Many students enter law school with the idealistic ambition of using their legal education to help people and change the world. After they graduate, many lawyers find that their jobs are more about transactions and contracts, and that they’re not working directly with the people they wanted to help. That’s why so many lawyers find the best way to make their altruistic dreams come true is by doing volunteer work.
At the City Bar Justice Center, more than 3,000 lawyers are involved in pro bono work—services they provide free of charge to meet the legal needs of the city’s poor, elderly, and disabled. In 2005, the last year for which data was available, volunteer lawyers in the City Bar Justice Center provided direct civil representation to 14,534 people, and they helped another 27,000 through community education and assistance with pro se claims, or cases people brought themselves. What was the dollar value of all that work you might ask? At least $9.86 million dollars.
“More and more these days—particularly since 9/11—law firms are making pro bono a huge part of their practice,” says Carol Bockner, director of Pro Bono Initiatives at the City Bar Justice Center. “Attorneys get a wonderful sense of satisfaction when they’ve made a difference in someone’s lives and they can see that one-on-one. It’s different that putting a deal together. When you’ve helped someone get political asylum and protected them from going back to a country where they were tortured—or when you’ve helped an elderly person get benefits they didn’t know they were entitled to—you give someone a second lease of life.”
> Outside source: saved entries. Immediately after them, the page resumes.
import Summits.CriticalPhenomena.PercolationContinuityZ3.Theorems.PercNearOneGluingNoHeavyLowerTailSahiTangentPairCoeff

/-!
# `NoHeavyLowerTail` (crux stmt-CriticalPhenomena-4575), Sahi programme: **THE COIN EXPANSION OF SAHI'S `E_n` FOR AN ARBITRARY PAIR
# FAMILY, AT EVERY ORDER** — `E_n^{B_s⊗μ}(ε ? g¹ : g⁰) = Σ_{π} Σ_{Ψ ⊆ π} ψ_{|Ψ|,|π∖Ψ|}(s) · Π_{B∈Ψ} (E(g¹|_B) − E(g⁰|_B)) · Π_{B∈π∖Ψ} E(g⁰|_B)`
# with NONNEGATIVE coefficients `ψ_{i,j}(s) = s(1−s)(2−s)⋯(i−1−s)·(i−1)i⋯(i+j−2)` (`i ≥ 2`), `ψ_{1,0} = s`, `ψ_{0,1} = 1`

Support file (Sahi cell, seat `prim-sahi-p1`, generation 51; `--supports stmt-CriticalPhenomena-4575`).  Companions: `…SahiTangentScaling`
(the case `g⁰ = 0`), `…SahiTangentPairCoeff` (the coefficients `ψ = pairCoeff`, colourings, `pairTerm`/`pairSum`).  Pure proofs plus one
bookkeeping definition (`pairTermSum`); no `sorry`, standard axioms.

THE IDENTITY (new, all orders).  Let `μ` be ANY real weight on a finite type `α`, `s` any real, and `g¹, g⁰ : Fin n → α → ℝ` two families
(`n ≥ 1`).  On the coin space `Bool × α` with the weight `B_s ⊗ μ` (`(1,x) ↦ s·μ(x)`, `(0,x) ↦ (1−s)·μ(x)`) consider the PAIR FAMILY
`F_l(ε,x) = ε ? g¹_l(x) : g⁰_l(x)` (top section `g¹_l`, bottom section `g⁰_l`; in percolation: the two sections of an event at an extra
independent edge of probability `s`).  With `E(h|_B)` = Sahi's `E_{|B|}^{μ}` of the sub-family indexed by the block `B` and
`Δ_B := E(g¹|_B) − E(g⁰|_B)`:
`E_n^{B_s⊗μ}(F) = Σ_{π set partition of [n]} Σ_{Ψ ⊆ blocks(π)} ψ_{|Ψ|, |π|−|Ψ|}(s) · Π_{B∈Ψ} Δ_B · Π_{B∉Ψ} E(g⁰|_B)`     (`sahiE_coin_pair`),
`ψ_{i,j}(s) = φ_i(s)·(i−1)i⋯(i+j−2)` for `i ≥ 2` (`φ_i(s) = s(1−s)⋯(i−1−s)`), `ψ_{1,0} = s`, `ψ_{1,j} = 0` (`j ≥ 1`), `ψ_{0,1} = 1`,
`ψ_{0,j} = 0` (`j ≠ 1`); ALL `ψ_{i,j}(s) ≥ 0` FOR `0 ≤ s ≤ 1` (`pairCoeff_nonneg`).  The one-block terms are `s·E_n(g¹) + (1−s)·E_n(g⁰)`;
`g⁰ = 0` recovers the scaling identity; `g⁰ = g¹` off a set `L` of slots and `0` on `L` gives the mixed VERTICES of Conjecture T_n; the
general consequence is the monotone-correlation criterion for Conjecture T_n (companion file `…SahiTangentPairCriterion`).
MECHANISM: `1 − G_{B_s⊗μ}(F) = (1 − G¹)^s (1 − G⁰)^{1−s}` [Sahi2008, proof of Thm. 1, eq. (12)], polarised; not in print at the `E_n` level.

PROOF here: recursion only, same skeleton as `…SahiTangentScaling`, summands indexed by (ordered finpartition `c`, colouring
`χ : blocks → Bool`).  Under `OrderedFinpartition.extendEquiv`: `0` a singleton block contributes `ψ_{i+1,j}·(E g¹_0 − E g⁰_0)` or
`ψ_{i,j+1}·E g⁰_0` (`sum_pairTerm_extendLeft`); `0` inserted into a `Δ`-block `B`: `Δ_{0∪B} = Σ_{l∈B} Δ^{(l)}_B − E(g¹_0)·Δ_B
− (E g¹_0 − E g⁰_0)·E(g⁰|_B)` (Lieb–Sahi recursion for both families; the last term CHANGES THE COLOUR of `B` and is regrouped by the
involution flipping `χ` at that block, `sum_flip`); into an `E⁰`-block: `E(g⁰_0; g⁰|_B) = Σ_l E(g⁰^{(l)}|_B) − E(g⁰_0)E(g⁰|_B)`
(`sum_pairTerm_extendMiddle`).  The recursion closes by the coefficient identities (I1), (I2) of `…SahiTangentPairCoeff`.
Nothing conjectural is asserted. [this work]
-/

namespace Summit.CriticalPhenomena.PercolationContinuityZ3.Theorems.SahiTangent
With more than 21,000 members, the City Bar Justice Center, a division of The Association of the Bar of the City of New York, is the largest bar association in the city. Their volunteer lawyer programs are so varied that lawyers are able to use all of their areas of legal specialization for a greater good.
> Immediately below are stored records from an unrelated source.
import Literature.NumberTheory.QuadraticForms.HasseNormTheorem
import Literature.NumberTheory.QuadraticForms.UnitNormIndexHilbert90
import HarnessLib

/-!
# Hasse's norm theorem for quadratic extensions, the norm index theorem, and the uniqueness of
# quaternion algebras with given ramification (Vignéras III §3 Thm. 3.1) — unconditionally

Final assembly (namespaces `Literature.NumberTheory.QuadraticForms.OMeara65` and
`Literature.NumberTheory.Automorphic`); all declarations fully proved. With O'Meara's unit norm index
65:10 now a theorem (`unitNormIndex_holds`, `UnitNormIndexHilbert90.lean`), the reductions of
`HasseNormTheorem.lean` become unconditional:

* `two_le_normIdeles_index_holds` — **O'Meara 65:14**, the first inequality
  `2 ≤ (J_K : P_K N_{E/K} J_E) < ∞` (named fact of `QuadraticNormIndex.lean`);
* `normIdeles_index_eq_two_holds` — **O'Meara 65:21 = Vignéras III Thm. 3.7**, the norm index
  theorem `(J_K : P_K N_{E/K} J_E) = 2` for `E = K(√a)` (named fact of `QuadraticNormIndex.lean`);
* `Literature.NumberTheory.Automorphic.hilbertSymbol_eq_one_of_forall_completions_holds` —
  **Hasse's norm theorem for quadratic extensions of number fields** (O'Meara 65:23 = Vignéras
  III Cor. 3.4, named fact of `Automorphic/QuaternionAlgebraHasse.lean`): `(a, θ)_v = 1` at every
  place implies `(a, θ)_K = 1`;
* `Literature.NumberTheory.Automorphic.nonempty_algEquiv_of_ramifiedPlaces_eq_holds` — **Vignéras
  III §3 Thm. 3.1, uniqueness half: quaternion algebras over a number field with the same finite
  and infinite ramification are isomorphic** (named fact of `Automorphic/QuaternionAlgebraAdelic.lean`),
  by `nonempty_algEquiv_of_ramifiedPlaces_eq_of_unitNormIndex` (`HasseNormTheorem.lean`), i.e. along
  Vignéras' proof (local uniqueness II Thm. 1.1, I Cor. 2.2/2.4, III Lemme 3.6, Thm. 3.8, Cor. 3.4)
  with Cor. 3.4 obtained by O'Meara's algebraic proof of the norm index theorem (§65) instead of the
  zeta-function argument of Vignéras III §3.

## References

* O. T. O'Meara, *Introduction to quadratic forms*, Grundlehren 117, Springer (1963), §65B
  (65:10, 65:14), §65D (65:21, 65:23).
* M.-F. Vignéras, *Arithmétique des algèbres de quaternions*, LNM 800 (1980), Ch. III §3 Thm. 3.1,
  Cor. 3.4, Thm. 3.7 (PDF pp. 65–68 of the held copy).
-/

noncomputable section

namespace Literature.NumberTheory.QuadraticForms.OMeara65

/-- **O'Meara 65:14 holds**: the first inequality `2 ≤ (J_K : P_K N_{E/K} J_E) < ∞` for every
quadratic `E = K(√a)` (the named fact `two_le_normIdeles_index K` of `QuadraticNormIndex.lean`).
[cite: Omeara1963, §65B Prop. 65:14] -/
theorem two_le_normIdeles_index_holds (K : Type) [Field K] [NumberField K] :
    two_le_normIdeles_index K :=
  two_le_normIdeles_index_of_unitNormIndex K (unitNormIndex_holds K)

/-- **O'Meara 65:21 (norm index theorem) holds** — Vignéras III Thm. 3.7,
`[K_𝔸ˣ : Kˣ n(L_𝔸ˣ)] = 2` for a quadratic extension `L = K(√a)`: the named fact
`normIdeles_index_eq_two K` of `QuadraticNormIndex.lean`. [cite: Omeara1963, §65D Prop. 65:21] -/
theorem normIdeles_index_eq_two_holds (K : Type) [Field K] [NumberField K] :
    normIdeles_index_eq_two K :=
  normIdeles_index_eq_two_of_unitNormIndex K (unitNormIndex_holds K)

end Literature.NumberTheory.QuadraticForms.OMeara65

namespace Literature.NumberTheory.Automorphic

universe u v

/-- **Hasse's norm theorem for quadratic extensions of number fields holds** (O'Meara 65:23;
Vignéras III §3 Cor. 3.4, *Théorème des normes dans les extensions quadratiques*), in the
Hilbert-symbol form of the named fact `hilbertSymbol_eq_one_of_forall_completions K a θ` of
`QuaternionAlgebraHasse.lean`: for `a ∉ K²`, `θ ≠ 0`, if `(a, θ)_v = 1` in every completion (finite
and infinite) then `(a, θ)_K = 1`, i.e. `θ ∈ n(K(√a))`. [cite: VignerasLNM800, Ch. III §3 Cor. 3.4] -/
theorem hilbertSymbol_eq_one_of_forall_completions_holds (K : Type) [Field K] [NumberField K]
    (a θ : K) : hilbertSymbol_eq_one_of_forall_completions K a θ :=
  QuadraticForms.OMeara65.hilbertSymbol_eq_one_of_forall_completions_of_unitNormIndex' K
    (QuadraticForms.OMeara65.unitNormIndex_holds K) a θ

/-- **Vignéras III §3 Thm. 3.1 (uniqueness) holds: two quaternion algebras over a number field with
the same finite and infinite ramification are isomorphic** — the named fact
`nonempty_algEquiv_of_ramifiedPlaces_eq K D` of `QuaternionAlgebraAdelic.lean`, unconditionally
(via `nonempty_algEquiv_of_ramifiedPlaces_eq_of_unitNormIndex` and O'Meara 65:10,
`QuadraticForms.OMeara65.unitNormIndex_holds`). [cite: VignerasLNM800, Ch. III §3 Thm. 3.1] -/
theorem nonempty_algEquiv_of_ramifiedPlaces_eq_holds (K : Type) [Field K] [NumberField K]
    (D : Type u) [Ring D] [Algebra K D] : nonempty_algEquiv_of_ramifiedPlaces_eq.{u, v} K D :=
  nonempty_algEquiv_of_ramifiedPlaces_eq_of_unitNormIndex K D fun L _ _ ↦
    QuadraticForms.OMeara65.unitNormIndex_holds L

end Literature.NumberTheory.Automorphic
“More and more these days–particularly since 9/11–law firms are making pro bono a huge part of their practice.”
—Carol Bockner
The bar runs an Immigrant Women and Children’s Project that helps immigrants who are victims of domestic violence, but dependent on their abuser for their legal status. The program also trains law enforcement officers about issues surrounding human trafficking and the legal remedies available to its victims, and it helps refugees seeking asylum. The Family Justice Center aids low-income people with uncontested and contested divorces, as well as domestic violence and housing issues, while the Consumer Bankruptcy Project helps debt-burdened, low-income residents with legal issues surrounding their financial problems and outstanding debts. The bar also runs a Legal Clinic for the Homeless to advise on public benefits for housing and food stamps.
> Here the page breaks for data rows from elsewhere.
import Summits.AtomisticToContinuum.Crystallization.Theorems.ChargedEnergyGapResidualSF
import HarnessLib

/-!
# Charged energy gap — lens-3 g64, node «BarlowRef» (R3) — part 7 (independent): the FRACTIONAL-ASSIGNMENT (block Fubini) lemma of P-Z₅d

Imports only the tree (`…ResidualSF`).  ELEMENTARY·PROVED, pure finite double counting — the assembly step of the block scheme (memo g64 §3 step 2):
pairs `p` carry weights `w p ≥ 0`; each pair is assigned SHARES `σ p c ≥ 0` over carriers `c` summing to `1` (uniform shares `1/#B(p)` over a
block `B(p)` of `≥ N` members being the case of record); if every carrier's LOAD `Σ_p σ p c · w p` is within its BUDGET `β c`, then
`Σ_p w p ≤ Σ_c β c`.

* ★ `sum_le_sum_budget_of_shares` — general shares;
* ★ `sum_le_sum_budget_of_blocks` — uniform shares over blocks `B p ⊆ carriers` with `N ≤ #B(p)` and per-carrier load `Σ_{p : c ∈ B p} w p ≤ N · β c`;
* `sum_le_sum_budget_of_blocks'` — the same with the load hypothesis stated through an upper bound `L c` (`load ≤ L c ≤ N β c`), the form in
  which `TubeShareBoundH` (part 6: `load ≤ θ · #block`) is consumed: `θ · N_c ≤ N · β c` whenever `θ · (#B/N) ≤ β c`.

0 sorry; standard axioms.
-/

noncomputable section

open scoped Classical

namespace Summit.AtomisticToContinuum.Crystallization.Theorems.ChargedEnergyGapChartDial

section BlockFubini

variable {π κ : Type*}

/-- ★ FRACTIONAL ASSIGNMENT, general shares: `σ p c ≥ 0`, `Σ_{c ∈ Car} σ p c = 1` for every pair, and every carrier within budget
`Σ_{p ∈ Pairs} σ p c * w p ≤ β c` ⟹ `Σ_p w p ≤ Σ_c β c`. -/
theorem sum_le_sum_budget_of_shares (Pairs : Finset π) (Car : Finset κ) (w : π → ℝ) (σ : π → κ → ℝ) (β : κ → ℝ)
    (hσ1 : ∀ p ∈ Pairs, ∑ c ∈ Car, σ p c = 1)
    (hload : ∀ c ∈ Car, ∑ p ∈ Pairs, σ p c * w p ≤ β c) :
    ∑ p ∈ Pairs, w p ≤ ∑ c ∈ Car, β c := by
  calc ∑ p ∈ Pairs, w p = ∑ p ∈ Pairs, ∑ c ∈ Car, σ p c * w p := by
        refine Finset.sum_congr rfl fun p hp => ?_
        rw [← Finset.sum_mul, hσ1 p hp, one_mul]
    _ = ∑ c ∈ Car, ∑ p ∈ Pairs, σ p c * w p := Finset.sum_comm
    _ ≤ ∑ c ∈ Car, β c := Finset.sum_le_sum hload

/-- ★ FRACTIONAL ASSIGNMENT, uniform shares over blocks: every pair `p` has a block `B p ⊆ Car` of at least `N ≥ 1` carriers, weights are
non-negative, and every carrier's load `Σ_{p : c ∈ B p} w p ≤ N · β c` ⟹ `Σ_p w p ≤ Σ_c β c`. -/
theorem sum_le_sum_budget_of_blocks (Pairs : Finset π) (Car : Finset κ) (B : π → Finset κ) (w : π → ℝ) (β : κ → ℝ) {N : ℕ} (hN : 0 < N)
    (hw : ∀ p ∈ Pairs, 0 ≤ w p) (hB : ∀ p ∈ Pairs, B p ⊆ Car) (hcard : ∀ p ∈ Pairs, N ≤ (B p).card)
    (hload : ∀ c ∈ Car, ∑ p ∈ Pairs with c ∈ B p, w p ≤ N * β c) :
    ∑ p ∈ Pairs, w p ≤ ∑ c ∈ Car, β c := by
  have hN' : (0 : ℝ) < N := by exact_mod_cast hN
  -- shares σ p c = [c ∈ B p] / #B(p) would do; we run the uniform computation directly with the weaker normalisation 1/N.
  have h1 : ∀ p ∈ Pairs, w p ≤ ∑ c ∈ Car, (if c ∈ B p then w p / N else 0) := by
    intro p hp
    rw [Finset.sum_ite_mem, Finset.inter_eq_right.2 (hB p hp), Finset.sum_const, nsmul_eq_mul]
    have hc : (N : ℝ) ≤ (B p).card := by exact_mod_cast hcard p hp
    have := hw p hp
    rw [mul_div_assoc']
    exact (le_div_iff₀ hN').2 (by nlinarith)
  calc ∑ p ∈ Pairs, w p ≤ ∑ p ∈ Pairs, ∑ c ∈ Car, (if c ∈ B p then w p / N else 0) := Finset.sum_le_sum h1
    _ = ∑ c ∈ Car, ∑ p ∈ Pairs, (if c ∈ B p then w p / N else 0) := Finset.sum_comm
    _ = ∑ c ∈ Car, (∑ p ∈ Pairs with c ∈ B p, w p) / N := by
        refine Finset.sum_congr rfl fun c _ => ?_
        rw [Finset.sum_filter, Finset.sum_div]
        exact Finset.sum_congr rfl fun p _ => by split_ifs <;> simp
    _ ≤ ∑ c ∈ Car, β c := Finset.sum_le_sum fun c hc => by
        rw [div_le_iff₀ hN']
        linarith [hload c hc]

/-- The same with the per-carrier load bounded through an intermediate `L c` (e.g. `θ · #(P.points ∩ B̄(q, R))` from `TubeShareBoundH`) and
`L c ≤ N · β c`. -/
theorem sum_le_sum_budget_of_blocks' (Pairs : Finset π) (Car : Finset κ) (B : π → Finset κ) (w : π → ℝ) (β L : κ → ℝ) {N : ℕ} (hN : 0 < N)
    (hw : ∀ p ∈ Pairs, 0 ≤ w p) (hB : ∀ p ∈ Pairs, B p ⊆ Car) (hcard : ∀ p ∈ Pairs, N ≤ (B p).card)
    (hload : ∀ c ∈ Car, ∑ p ∈ Pairs with c ∈ B p, w p ≤ L c) (hL : ∀ c ∈ Car, L c ≤ N * β c) :
    ∑ p ∈ Pairs, w p ≤ ∑ c ∈ Car, β c :=
  sum_le_sum_budget_of_blocks Pairs Car B w β hN hw hB hcard fun c hc => (hload c hc).trans (hL c hc)

/-- BUDGET SPLIT: if the carriers' budgets are `β c = B_T · t c + B_χ · x c + B_H · n c` (tension mass, transition mass, priced-near indicator),
the conclusion reads `Σ_p w p ≤ B_T Σ t + B_χ Σ x + B_H Σ n` — the shape of `BulkFarResidueBoundB`'s right-hand side. [formal bookkeeping] -/
theorem sum_budget_split (Car : Finset κ) (t x n : κ → ℝ) (B_T B_χ B_H : ℝ) :
    ∑ c ∈ Car, (B_T * t c + B_χ * x c + B_H * n c) = B_T * ∑ c ∈ Car, t c + B_χ * ∑ c ∈ Car, x c + B_H * ∑ c ∈ Car, n c := by
  rw [Finset.sum_add_distrib, Finset.sum_add_distrib, Finset.mul_sum, Finset.mul_sum, Finset.mul_sum]

end BlockFubini

end Summit.AtomisticToContinuum.Crystallization.Theorems.ChargedEnergyGapChartDial

end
The Elder Law Project assists low-income and frail elderly New Yorkers maintain their independence and dignity. Lawyers also provide assistance to them by writing simple wills and preparing living wills, healthcare proxies, and powers of attorney.
The Cancer Advocacy Project gives legal information and free assistance to low-income cancer survivors and their families. Lawyers help people appeal to their insurance companies if they have been wrongly denied benefits, and they assist in claims if a person’s diagnosis has resulted in workplace discrimination.
In the Neighborhood Entrepreneur Project, lawyers help people start small businesses and advise on business issues such as tax law, employment law, commercial lease negotiations, and copyright issues.
In addition to volunteering through bar associates, many law firms run their own pro bono programs. Greenberg Traurig, a national law firm with 1,600 lawyers in 29 locations, funds the Greenberg Traurig Fellowship Foundation, which aids lawyers and law students working with public interest groups. The foundation has provided legal services to 43 nonprofit organizations, working on issues ranging from community development and disability rights to domestic violence and immigrant populations. At Blank Rome, the firm encourages all of its lawyers—as well as its paralegals—to complete at least 60 hours of pro bono services each year.
Gibbons, a top firm in the New York, New Jersey, and Philadelphia area, sponsors the John J. Gibbons Fellowship in Public Interest and Constitutional Law. Gibbons Fellows work in areas of public interest law, as well as constitutional projects and litigation. The program has become nationally know as a voice for the underprivileged and underrepresented.
“People come to us in states of great need, and they don’t have the resources to get help in any other way,” says Ms. Bockner of the City Bar. “Justice is the business of lawyers. Everybody should be entitled to justice, and we’re trying to help that happen.”